TASK REQUIREMENTS:
Only one stretch of the data below should be repeated: the lines from the line containing "family holds for" through the line containing "in the FMRT", inclusive, exactly as they are.

DATA SUPPLIED:
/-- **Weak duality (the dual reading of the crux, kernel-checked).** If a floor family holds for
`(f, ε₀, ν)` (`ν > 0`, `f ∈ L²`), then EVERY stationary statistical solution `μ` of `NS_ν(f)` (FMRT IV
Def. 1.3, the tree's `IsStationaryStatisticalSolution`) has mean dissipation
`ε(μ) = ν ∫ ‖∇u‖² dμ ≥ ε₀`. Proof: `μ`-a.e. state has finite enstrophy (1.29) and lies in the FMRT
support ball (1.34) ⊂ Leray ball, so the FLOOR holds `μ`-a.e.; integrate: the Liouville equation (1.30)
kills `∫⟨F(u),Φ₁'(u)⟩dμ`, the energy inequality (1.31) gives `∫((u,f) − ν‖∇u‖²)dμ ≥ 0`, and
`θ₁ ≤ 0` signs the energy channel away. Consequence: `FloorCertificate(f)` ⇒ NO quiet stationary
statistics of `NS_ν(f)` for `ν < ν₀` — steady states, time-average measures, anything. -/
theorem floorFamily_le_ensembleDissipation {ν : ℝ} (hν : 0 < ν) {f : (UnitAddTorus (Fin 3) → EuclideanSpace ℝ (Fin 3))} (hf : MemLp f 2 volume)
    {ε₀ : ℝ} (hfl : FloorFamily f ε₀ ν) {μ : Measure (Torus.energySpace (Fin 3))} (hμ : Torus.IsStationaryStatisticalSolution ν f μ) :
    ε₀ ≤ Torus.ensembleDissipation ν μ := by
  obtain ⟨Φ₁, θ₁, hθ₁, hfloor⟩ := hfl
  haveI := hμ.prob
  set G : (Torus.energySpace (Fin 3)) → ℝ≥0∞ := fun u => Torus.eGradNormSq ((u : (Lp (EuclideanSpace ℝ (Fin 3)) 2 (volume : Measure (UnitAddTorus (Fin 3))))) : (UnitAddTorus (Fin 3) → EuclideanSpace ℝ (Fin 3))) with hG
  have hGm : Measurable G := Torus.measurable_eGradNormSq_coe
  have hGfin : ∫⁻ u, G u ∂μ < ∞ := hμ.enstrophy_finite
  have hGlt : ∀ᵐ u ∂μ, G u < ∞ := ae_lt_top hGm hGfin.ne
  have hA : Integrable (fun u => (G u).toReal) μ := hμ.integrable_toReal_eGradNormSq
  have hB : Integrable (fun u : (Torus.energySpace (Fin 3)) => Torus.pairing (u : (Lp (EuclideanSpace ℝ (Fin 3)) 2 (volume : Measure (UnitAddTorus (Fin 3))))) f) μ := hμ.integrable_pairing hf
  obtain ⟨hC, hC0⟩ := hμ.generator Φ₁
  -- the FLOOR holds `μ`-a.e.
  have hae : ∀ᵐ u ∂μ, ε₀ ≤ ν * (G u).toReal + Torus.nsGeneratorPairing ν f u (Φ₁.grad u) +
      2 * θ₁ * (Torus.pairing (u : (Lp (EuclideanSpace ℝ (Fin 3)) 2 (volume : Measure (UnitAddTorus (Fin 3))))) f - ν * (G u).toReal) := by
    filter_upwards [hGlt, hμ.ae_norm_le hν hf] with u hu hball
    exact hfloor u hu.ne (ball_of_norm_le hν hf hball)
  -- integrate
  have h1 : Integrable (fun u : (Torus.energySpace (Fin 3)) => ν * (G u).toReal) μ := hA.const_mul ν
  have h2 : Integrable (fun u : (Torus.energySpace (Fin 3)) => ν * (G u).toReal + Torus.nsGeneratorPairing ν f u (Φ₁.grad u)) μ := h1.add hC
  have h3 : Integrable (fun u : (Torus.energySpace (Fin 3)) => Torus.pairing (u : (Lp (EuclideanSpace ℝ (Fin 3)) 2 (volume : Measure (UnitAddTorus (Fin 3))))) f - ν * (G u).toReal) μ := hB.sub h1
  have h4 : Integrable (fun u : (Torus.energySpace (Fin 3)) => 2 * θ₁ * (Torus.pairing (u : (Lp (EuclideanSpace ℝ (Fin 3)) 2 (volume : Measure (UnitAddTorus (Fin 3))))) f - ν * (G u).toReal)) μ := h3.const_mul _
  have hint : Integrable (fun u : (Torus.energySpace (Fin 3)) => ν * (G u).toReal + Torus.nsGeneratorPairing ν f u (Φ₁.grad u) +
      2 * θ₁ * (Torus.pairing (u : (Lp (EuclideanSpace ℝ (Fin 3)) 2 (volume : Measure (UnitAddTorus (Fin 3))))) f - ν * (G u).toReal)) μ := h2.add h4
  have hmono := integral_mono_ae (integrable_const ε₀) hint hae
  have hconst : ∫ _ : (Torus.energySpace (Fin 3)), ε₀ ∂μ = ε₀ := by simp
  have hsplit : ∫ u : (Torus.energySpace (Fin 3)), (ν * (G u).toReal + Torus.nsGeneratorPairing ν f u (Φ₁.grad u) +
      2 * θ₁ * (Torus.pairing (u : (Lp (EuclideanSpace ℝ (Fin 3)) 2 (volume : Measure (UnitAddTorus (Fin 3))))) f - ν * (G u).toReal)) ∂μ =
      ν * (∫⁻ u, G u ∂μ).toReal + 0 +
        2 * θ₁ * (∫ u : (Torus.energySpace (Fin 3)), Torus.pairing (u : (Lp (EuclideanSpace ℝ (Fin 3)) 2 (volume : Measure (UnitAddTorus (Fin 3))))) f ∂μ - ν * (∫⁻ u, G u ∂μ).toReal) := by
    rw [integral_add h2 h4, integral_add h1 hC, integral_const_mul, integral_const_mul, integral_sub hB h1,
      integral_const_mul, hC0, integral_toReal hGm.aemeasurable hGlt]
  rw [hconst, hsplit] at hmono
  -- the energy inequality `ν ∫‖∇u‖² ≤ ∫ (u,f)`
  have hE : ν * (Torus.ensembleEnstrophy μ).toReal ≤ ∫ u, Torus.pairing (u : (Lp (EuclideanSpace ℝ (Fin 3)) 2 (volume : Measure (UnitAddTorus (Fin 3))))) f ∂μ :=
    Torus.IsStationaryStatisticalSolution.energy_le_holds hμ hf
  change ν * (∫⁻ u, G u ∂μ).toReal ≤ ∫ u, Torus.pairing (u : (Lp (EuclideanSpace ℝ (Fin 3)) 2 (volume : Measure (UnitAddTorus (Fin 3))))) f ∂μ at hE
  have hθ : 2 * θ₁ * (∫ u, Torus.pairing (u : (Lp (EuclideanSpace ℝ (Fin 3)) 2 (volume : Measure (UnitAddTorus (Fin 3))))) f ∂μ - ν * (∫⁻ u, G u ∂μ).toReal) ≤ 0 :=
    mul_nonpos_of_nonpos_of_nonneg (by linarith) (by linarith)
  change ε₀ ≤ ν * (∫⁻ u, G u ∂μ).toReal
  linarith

---

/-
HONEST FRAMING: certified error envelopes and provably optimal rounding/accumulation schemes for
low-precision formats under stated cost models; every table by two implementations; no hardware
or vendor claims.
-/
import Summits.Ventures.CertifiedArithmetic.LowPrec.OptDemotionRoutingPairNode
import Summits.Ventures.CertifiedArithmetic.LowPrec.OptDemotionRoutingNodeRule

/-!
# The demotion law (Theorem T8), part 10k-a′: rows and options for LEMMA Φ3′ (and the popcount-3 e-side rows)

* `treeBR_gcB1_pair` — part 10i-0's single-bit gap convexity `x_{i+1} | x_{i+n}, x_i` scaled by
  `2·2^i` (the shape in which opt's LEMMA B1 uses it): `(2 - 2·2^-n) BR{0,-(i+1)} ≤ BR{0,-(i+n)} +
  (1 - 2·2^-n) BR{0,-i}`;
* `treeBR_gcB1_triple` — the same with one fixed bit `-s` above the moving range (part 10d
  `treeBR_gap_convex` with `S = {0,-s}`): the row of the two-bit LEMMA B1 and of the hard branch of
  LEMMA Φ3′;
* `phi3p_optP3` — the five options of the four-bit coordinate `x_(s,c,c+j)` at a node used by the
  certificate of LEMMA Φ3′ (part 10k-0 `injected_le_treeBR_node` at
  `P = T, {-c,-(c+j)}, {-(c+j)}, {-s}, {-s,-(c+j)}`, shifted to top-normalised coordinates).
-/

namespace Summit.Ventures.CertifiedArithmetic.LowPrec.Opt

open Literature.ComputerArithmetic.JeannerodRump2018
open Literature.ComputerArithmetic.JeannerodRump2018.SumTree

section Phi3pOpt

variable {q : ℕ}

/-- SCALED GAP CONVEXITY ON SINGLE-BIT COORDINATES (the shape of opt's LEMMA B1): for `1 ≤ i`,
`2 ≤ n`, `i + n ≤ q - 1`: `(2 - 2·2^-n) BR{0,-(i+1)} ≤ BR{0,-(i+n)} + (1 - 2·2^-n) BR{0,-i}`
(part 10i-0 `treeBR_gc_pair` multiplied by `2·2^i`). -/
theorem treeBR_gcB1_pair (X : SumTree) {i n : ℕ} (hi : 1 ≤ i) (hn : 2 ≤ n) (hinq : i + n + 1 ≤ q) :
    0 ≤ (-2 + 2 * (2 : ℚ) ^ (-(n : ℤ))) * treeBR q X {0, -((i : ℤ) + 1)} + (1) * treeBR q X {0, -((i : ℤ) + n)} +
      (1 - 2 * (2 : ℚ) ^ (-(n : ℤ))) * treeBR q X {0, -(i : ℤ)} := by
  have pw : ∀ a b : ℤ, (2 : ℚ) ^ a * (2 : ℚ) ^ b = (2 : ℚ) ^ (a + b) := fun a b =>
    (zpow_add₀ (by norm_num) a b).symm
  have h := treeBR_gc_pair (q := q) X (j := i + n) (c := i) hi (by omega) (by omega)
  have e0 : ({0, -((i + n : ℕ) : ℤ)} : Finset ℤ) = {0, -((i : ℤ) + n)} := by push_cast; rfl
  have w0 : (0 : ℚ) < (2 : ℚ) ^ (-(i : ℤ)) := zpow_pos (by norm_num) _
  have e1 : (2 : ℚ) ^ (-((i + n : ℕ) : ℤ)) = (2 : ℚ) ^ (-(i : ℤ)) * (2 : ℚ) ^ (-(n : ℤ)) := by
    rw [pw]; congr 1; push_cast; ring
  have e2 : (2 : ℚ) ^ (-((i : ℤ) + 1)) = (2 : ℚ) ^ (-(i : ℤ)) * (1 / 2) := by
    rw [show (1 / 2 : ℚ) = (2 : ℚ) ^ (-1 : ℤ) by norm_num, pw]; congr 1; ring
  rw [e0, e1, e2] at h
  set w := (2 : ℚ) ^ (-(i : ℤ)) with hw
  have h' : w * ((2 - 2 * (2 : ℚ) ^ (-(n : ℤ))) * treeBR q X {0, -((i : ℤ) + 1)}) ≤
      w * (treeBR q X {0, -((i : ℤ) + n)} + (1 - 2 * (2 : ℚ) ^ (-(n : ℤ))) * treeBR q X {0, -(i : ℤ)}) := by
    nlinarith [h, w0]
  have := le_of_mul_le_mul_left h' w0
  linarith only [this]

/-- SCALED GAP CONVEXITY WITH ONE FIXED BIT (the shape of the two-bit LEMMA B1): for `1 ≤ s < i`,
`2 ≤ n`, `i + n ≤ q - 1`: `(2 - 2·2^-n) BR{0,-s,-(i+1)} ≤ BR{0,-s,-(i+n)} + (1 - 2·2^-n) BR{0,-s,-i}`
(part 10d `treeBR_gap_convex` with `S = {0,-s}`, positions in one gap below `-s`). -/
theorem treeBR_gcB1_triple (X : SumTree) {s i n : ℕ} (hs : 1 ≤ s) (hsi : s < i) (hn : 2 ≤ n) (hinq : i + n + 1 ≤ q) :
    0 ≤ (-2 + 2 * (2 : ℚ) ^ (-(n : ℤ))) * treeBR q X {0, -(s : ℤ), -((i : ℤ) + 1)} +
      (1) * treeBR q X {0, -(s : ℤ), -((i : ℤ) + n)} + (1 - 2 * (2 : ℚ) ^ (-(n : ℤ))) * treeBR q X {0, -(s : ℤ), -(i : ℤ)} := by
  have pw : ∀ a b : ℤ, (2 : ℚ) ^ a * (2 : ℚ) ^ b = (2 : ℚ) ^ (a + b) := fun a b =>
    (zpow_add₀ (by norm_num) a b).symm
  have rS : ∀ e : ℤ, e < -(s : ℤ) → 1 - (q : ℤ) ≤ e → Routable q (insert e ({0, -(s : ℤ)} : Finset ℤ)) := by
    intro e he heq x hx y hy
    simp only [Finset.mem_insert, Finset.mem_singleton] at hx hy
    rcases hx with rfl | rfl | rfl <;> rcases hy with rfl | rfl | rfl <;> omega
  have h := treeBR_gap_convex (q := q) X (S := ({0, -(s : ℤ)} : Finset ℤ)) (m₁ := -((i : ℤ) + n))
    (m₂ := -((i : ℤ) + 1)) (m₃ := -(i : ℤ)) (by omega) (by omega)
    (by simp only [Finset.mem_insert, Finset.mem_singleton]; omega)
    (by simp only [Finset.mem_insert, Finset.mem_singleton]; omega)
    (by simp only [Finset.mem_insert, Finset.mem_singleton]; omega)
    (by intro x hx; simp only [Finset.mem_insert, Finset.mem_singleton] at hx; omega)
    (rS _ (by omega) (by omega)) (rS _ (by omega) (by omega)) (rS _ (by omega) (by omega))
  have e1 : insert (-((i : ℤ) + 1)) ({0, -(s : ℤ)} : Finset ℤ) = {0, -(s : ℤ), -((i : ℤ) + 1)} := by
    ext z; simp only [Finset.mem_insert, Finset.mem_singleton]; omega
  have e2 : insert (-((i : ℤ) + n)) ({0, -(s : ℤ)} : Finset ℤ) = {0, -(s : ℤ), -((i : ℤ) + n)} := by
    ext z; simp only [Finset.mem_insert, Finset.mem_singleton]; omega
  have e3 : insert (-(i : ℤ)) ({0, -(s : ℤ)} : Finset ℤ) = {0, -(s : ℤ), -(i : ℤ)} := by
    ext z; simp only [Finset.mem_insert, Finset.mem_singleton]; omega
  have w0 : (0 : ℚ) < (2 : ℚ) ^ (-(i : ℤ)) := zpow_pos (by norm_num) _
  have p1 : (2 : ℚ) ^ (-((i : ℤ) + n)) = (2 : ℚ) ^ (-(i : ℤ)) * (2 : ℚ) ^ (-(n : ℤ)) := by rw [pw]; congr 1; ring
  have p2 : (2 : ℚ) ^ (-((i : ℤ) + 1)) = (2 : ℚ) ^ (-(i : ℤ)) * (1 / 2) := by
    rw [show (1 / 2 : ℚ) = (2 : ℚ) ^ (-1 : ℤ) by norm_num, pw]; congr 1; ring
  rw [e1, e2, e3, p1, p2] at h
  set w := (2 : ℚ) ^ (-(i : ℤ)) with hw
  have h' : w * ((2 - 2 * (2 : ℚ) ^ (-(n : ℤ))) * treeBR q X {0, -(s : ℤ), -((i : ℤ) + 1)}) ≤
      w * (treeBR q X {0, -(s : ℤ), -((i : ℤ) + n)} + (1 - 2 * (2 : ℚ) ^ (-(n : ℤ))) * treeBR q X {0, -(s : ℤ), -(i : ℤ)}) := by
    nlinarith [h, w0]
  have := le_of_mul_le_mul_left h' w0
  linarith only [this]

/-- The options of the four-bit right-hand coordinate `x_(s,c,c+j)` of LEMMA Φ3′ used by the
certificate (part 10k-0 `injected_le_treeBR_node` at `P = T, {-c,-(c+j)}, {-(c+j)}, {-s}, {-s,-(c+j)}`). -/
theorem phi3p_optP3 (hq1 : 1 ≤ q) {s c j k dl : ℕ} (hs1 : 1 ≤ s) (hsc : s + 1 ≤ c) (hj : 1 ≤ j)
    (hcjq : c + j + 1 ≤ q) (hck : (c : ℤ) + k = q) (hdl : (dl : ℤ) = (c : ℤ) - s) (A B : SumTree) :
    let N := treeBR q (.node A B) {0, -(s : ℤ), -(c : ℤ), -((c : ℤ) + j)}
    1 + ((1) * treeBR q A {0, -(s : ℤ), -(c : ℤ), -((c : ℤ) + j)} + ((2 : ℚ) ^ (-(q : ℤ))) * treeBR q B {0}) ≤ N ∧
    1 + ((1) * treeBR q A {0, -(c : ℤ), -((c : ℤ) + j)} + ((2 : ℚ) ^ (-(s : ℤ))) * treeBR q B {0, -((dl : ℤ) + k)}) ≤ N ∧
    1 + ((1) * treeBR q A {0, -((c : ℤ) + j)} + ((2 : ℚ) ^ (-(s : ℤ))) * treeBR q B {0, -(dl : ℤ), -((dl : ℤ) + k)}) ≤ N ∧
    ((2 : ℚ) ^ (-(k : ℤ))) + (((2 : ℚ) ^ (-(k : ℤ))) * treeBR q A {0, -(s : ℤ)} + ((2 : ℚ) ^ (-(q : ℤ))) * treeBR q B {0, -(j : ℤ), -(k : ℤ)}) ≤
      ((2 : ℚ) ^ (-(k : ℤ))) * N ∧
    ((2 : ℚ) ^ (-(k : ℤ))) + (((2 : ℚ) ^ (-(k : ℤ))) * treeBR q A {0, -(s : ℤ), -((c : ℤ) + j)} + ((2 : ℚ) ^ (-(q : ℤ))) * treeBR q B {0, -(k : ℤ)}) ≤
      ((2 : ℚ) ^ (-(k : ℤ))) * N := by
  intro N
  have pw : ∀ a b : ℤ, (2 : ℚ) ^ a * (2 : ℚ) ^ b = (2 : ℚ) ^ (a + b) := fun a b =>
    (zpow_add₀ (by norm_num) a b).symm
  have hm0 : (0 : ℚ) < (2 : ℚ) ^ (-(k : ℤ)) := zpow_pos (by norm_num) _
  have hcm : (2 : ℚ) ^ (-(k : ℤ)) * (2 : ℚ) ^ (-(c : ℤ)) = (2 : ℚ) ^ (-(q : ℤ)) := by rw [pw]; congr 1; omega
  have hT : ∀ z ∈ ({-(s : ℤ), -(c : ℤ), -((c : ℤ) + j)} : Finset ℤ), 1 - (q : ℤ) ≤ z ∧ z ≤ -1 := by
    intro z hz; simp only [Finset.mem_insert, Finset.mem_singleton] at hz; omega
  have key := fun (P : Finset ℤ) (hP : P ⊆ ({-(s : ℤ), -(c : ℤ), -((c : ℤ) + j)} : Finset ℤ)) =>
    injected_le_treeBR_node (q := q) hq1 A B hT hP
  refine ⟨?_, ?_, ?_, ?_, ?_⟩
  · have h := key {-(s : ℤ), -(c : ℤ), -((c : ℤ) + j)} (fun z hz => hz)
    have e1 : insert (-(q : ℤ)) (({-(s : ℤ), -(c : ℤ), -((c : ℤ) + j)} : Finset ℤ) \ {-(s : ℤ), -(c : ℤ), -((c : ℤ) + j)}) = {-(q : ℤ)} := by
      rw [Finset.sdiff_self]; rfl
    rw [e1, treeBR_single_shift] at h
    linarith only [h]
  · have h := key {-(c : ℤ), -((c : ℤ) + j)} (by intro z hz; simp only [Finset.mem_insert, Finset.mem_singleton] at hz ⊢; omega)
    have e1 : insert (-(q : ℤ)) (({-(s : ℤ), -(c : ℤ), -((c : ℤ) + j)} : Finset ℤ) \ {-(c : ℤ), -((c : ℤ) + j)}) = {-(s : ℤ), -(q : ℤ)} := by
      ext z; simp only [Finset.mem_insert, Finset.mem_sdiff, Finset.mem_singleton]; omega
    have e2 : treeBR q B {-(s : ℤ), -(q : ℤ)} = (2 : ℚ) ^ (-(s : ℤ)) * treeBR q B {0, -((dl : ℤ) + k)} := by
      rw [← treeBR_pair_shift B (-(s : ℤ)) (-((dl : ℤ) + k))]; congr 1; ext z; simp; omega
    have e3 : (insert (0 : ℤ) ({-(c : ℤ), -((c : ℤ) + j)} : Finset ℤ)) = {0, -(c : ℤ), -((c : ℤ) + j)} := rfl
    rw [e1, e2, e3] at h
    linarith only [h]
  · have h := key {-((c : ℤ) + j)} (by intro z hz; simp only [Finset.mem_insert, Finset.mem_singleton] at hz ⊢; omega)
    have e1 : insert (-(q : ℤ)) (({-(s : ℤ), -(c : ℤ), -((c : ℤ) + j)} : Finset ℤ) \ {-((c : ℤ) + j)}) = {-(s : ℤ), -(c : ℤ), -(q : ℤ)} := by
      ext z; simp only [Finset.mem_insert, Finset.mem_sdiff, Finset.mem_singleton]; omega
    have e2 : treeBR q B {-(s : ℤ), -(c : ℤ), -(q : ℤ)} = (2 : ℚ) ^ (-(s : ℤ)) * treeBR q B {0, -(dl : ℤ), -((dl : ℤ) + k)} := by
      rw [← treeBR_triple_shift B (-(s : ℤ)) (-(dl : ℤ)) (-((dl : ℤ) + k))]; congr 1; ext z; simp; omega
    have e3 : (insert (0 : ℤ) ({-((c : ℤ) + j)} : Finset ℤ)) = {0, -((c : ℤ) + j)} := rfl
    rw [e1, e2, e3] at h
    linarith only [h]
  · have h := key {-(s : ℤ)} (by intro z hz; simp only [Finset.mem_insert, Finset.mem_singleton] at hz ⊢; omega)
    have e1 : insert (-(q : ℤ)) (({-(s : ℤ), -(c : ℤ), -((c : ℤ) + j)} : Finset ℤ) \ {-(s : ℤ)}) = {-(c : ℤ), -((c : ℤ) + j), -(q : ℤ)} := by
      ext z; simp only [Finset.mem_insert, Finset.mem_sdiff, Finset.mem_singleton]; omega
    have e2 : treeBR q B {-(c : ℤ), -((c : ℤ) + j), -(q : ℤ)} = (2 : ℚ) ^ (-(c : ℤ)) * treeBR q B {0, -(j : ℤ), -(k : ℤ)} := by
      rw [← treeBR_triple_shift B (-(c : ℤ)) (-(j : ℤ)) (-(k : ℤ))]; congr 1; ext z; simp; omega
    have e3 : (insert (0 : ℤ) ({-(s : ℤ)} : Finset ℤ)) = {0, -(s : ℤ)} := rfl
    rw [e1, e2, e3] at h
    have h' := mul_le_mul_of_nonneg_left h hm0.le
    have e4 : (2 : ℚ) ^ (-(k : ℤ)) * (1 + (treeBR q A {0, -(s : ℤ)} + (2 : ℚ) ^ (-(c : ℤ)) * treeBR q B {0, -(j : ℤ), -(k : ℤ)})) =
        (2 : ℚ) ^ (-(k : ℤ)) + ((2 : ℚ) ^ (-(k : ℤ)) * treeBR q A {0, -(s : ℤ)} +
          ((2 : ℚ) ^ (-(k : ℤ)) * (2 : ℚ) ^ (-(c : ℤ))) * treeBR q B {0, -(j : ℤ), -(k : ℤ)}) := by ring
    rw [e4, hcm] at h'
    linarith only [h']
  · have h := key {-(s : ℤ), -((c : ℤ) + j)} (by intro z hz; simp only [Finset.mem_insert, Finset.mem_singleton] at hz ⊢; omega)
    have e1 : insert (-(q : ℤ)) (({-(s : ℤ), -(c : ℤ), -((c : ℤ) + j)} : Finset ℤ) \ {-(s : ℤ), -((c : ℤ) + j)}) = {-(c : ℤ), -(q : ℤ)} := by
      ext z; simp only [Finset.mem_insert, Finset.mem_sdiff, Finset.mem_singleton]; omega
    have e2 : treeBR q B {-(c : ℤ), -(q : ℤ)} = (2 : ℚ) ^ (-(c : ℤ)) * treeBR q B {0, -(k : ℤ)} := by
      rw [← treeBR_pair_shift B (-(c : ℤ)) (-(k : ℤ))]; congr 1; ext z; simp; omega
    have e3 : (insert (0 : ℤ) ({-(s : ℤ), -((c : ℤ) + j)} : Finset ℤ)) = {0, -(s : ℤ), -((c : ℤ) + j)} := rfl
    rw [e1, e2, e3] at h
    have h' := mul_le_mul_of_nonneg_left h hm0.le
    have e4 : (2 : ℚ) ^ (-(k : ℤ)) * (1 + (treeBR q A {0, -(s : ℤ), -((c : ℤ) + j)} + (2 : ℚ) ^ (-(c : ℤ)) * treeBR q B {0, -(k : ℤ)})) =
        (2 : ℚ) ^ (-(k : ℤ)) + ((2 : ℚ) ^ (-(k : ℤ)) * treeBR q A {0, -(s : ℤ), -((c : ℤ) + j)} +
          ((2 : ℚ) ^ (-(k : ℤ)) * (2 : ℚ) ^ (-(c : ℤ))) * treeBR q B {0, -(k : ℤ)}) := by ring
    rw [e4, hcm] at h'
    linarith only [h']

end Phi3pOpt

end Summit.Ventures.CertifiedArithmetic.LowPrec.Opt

WORKED SOLUTION:
/-- **Weak duality (the dual reading of the crux, kernel-checked).** If a floor family holds for
`(f, ε₀, ν)` (`ν > 0`, `f ∈ L²`), then EVERY stationary statistical solution `μ` of `NS_ν(f)` (FMRT IV
Def. 1.3, the tree's `IsStationaryStatisticalSolution`) has mean dissipation
`ε(μ) = ν ∫ ‖∇u‖² dμ ≥ ε₀`. Proof: `μ`-a.e. state has finite enstrophy (1.29) and lies in the FMRT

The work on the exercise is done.